We knew we needed a change.  For a while, we considered moving back to the lower 48 to teach, but it seemed like no matter where we looked school districts were facing budget cuts, pension shortfalls, and teacher layoffs.  That is when international teaching really percolated to the top of our list of options. With our travel experiences back in college and Kelly’s Peace Corps Service, we knew how immersing yourself in another culture broadens your worldview and helps define your own cultural identity. We wanted to provide similar opportunities for our children, and three years later we signed our first international school contracts with the American International School Chennai, India.  By the end of our first year we had completely paid off our college debt, our kids have embraced the Tamil culture, and the adventure continues to be amazing!

From our exhaustive internet searches, we’ve pulled together a list of resources that should help you start your journey into international teaching.

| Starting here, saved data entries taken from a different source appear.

import Mathlib
import HarnessLib
import Summits.ValiantsHypothesis.ValiantsHypothesis.Theses.MonotoneRestoration
import Literature.Computability.AlgebraicComplexity.ArithCircuit
import Literature.Computability.AlgebraicComplexity.ArithCircuitProofs
import Literature.Computability.AlgebraicComplexity.MonotoneStructure
import Literature.Computability.AlgebraicComplexity.PermanentIrreducible
import Literature.ModelTheory.FiniteModelTheory.CkEquiv
import Summits.ValiantsHypothesis.ValiantsHypothesis.Theorems.MonotoneRestorationMonotoneRestorationQPCosetCount
import Summits.ValiantsHypothesis.ValiantsHypothesis.Theorems.MonotoneRestorationMonotoneRestorationQPSymmetricLB
import Summits.ValiantsHypothesis.ValiantsHypothesis.Theorems.MonotoneRestorationMonotoneRestorationQPSupportSymmetrisation
import Summits.ValiantsHypothesis.ValiantsHypothesis.Theorems.MonotoneRestorationMonotoneRestorationQPSparseRegime
import Summits.ValiantsHypothesis.ValiantsHypothesis.Theorems.MonotoneRestorationMonotoneRestorationQPBeta
import Literature.Computability.AlgebraicComplexity.SymmetricArithCircuit
import Literature.Computability.AlgebraicComplexity.DawarWilsenach2025Proofs
import Literature.GroupTheory.PermutationGroups.SmallIndexSubgroups
import Summits.ValiantsHypothesis.ValiantsHypothesis.Theorems.MonotoneRestorationQP.Negative.LoadBearing
import Summits.ValiantsHypothesis.ValiantsHypothesis.Theorems.MonotoneRestorationMonotoneRestorationQPPermSupportCount

/-! TTRL-lite variant V19382 of stmt-ValiantsHypothesis-15886 -/

namespace Summit.ValiantsHypothesis.ValiantsHypothesis.Theorems

open Summit.ValiantsHypothesis.ValiantsHypothesis.Theses.MonotoneRestoration
open Literature.Computability.AlgebraicComplexity

/-- TTRL-lite variant V19382 of `stub_symmetricMonotone_choose_le_card` (stmt-ValiantsHypothesis-15886):
the support of a polynomial invariant under the diagonal renaming `p ↦ (ρ p.1, ρ p.2)` is stable under
`Finsupp.mapDomain` of that (injective) renaming, as an iff. This is `MvPolynomial.coeff_rename_mapDomain`
combined with the invariance hypothesis. -/
theorem stub_symmetricMonotone_choose_le_card_var19382 :
    ∀ (n : ℕ) (ρ : Equiv.Perm (Fin n)) (q : MvPolynomial (Fin n × Fin n) NNReal)
      (m : Fin n × Fin n →₀ ℕ),
      MvPolynomial.rename (fun p : Fin n × Fin n => (ρ p.1, ρ p.2)) q = q →
        (m ∈ q.support ↔
          Finsupp.mapDomain (fun p : Fin n × Fin n => (ρ p.1, ρ p.2)) m ∈ q.support) := by
  intro n ρ q m hq
  have hinj : Function.Injective (fun p : Fin n × Fin n => (ρ p.1, ρ p.2)) := by
    intro a b hab
    simp only [Prod.mk.injEq] at hab
    exact Prod.ext (ρ.injective hab.1) (ρ.injective hab.2)
  have key := MvPolynomial.coeff_rename_mapDomain (fun p : Fin n × Fin n => (ρ p.1, ρ p.2)) hinj q m
  rw [hq] at key
  rw [MvPolynomial.mem_support_iff, MvPolynomial.mem_support_iff, key]

end Summit.ValiantsHypothesis.ValiantsHypothesis.Theorems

5 Resources to Help You Become an International Teacher 

  • US Department of State Office of Overseas Schools (USDS): The USDS, not to be mistaken for The Department of Defense, provides direct and indirect support to almost 200 accredited international schools in order for them to promote an American-style education.  We’ve found that the USDS schools tend to associate with the largest international schools in each country, and offer the strongest employment packages.  The USDS page provides each school’s website, organizational information, school curriculum details, faculty and campus facility details, enrollment numbers, and tuition rates.  The USDS site is one of our first stops when we want to learn more about a specific American international school, or find a list of the American schools (supported by the USDS) in a particular country.  Schools are grouped by regions: Africa, East Asia & Pacific, Europe, Near East and South Asia, and the Western Hemisphere.
  • International School Review (ISR): ISR is a site you need to spend time on if you are interested in teaching overseas.  ISR is a huge database of information related to international teaching.  The ISR site includes school and administrator reviews, an open forum (free), members forum ($29 annually), blogs and articles, and scam alerts.  The ISR blog and article posts are a great place to get started.  Some of the article and blog topics include: recruiting information, teaching related articles, families overseas, moving & living overseas, and cultural issues.
  • TIE Online (TIE): TIE is a non-profit organization. Their website has many features including a subscription based ($39 – $59, annually) new job vacancies page, a place for you to post your resume, The International Educator newspaper (5 issues per year), a blog, and more.  I know many teachers who continue paying the annual fee just keep an eye on openings.  The International Educator newspaper is filled with the latest happenings from schools all over the world. The blog is continuously updated by a large number of contributors from within the overseas teaching community.  A good place to get started is their International Job Guide (free). 
  • Search Associates (Search): Search is a well established recruiting agency based in the US that works toward helping teachers and administrators connect with, and find jobs at, international schools.  Search hosts numerous job fairs across many countries and has a large database of available jobs.  Search chargers $225 for 3 years of access to their jobs database or until you sign a contract with an international school, whichever comes first, and free entrance into one of their job fairs. 
  • International School Services (ISS): ISS is another popular US based recruiting agency, which provides a job database, professional learning opportunities, job fairs, and more.  ISS memberships costs $195 and are valid for two years or until you find a job overseas, whichever comes first.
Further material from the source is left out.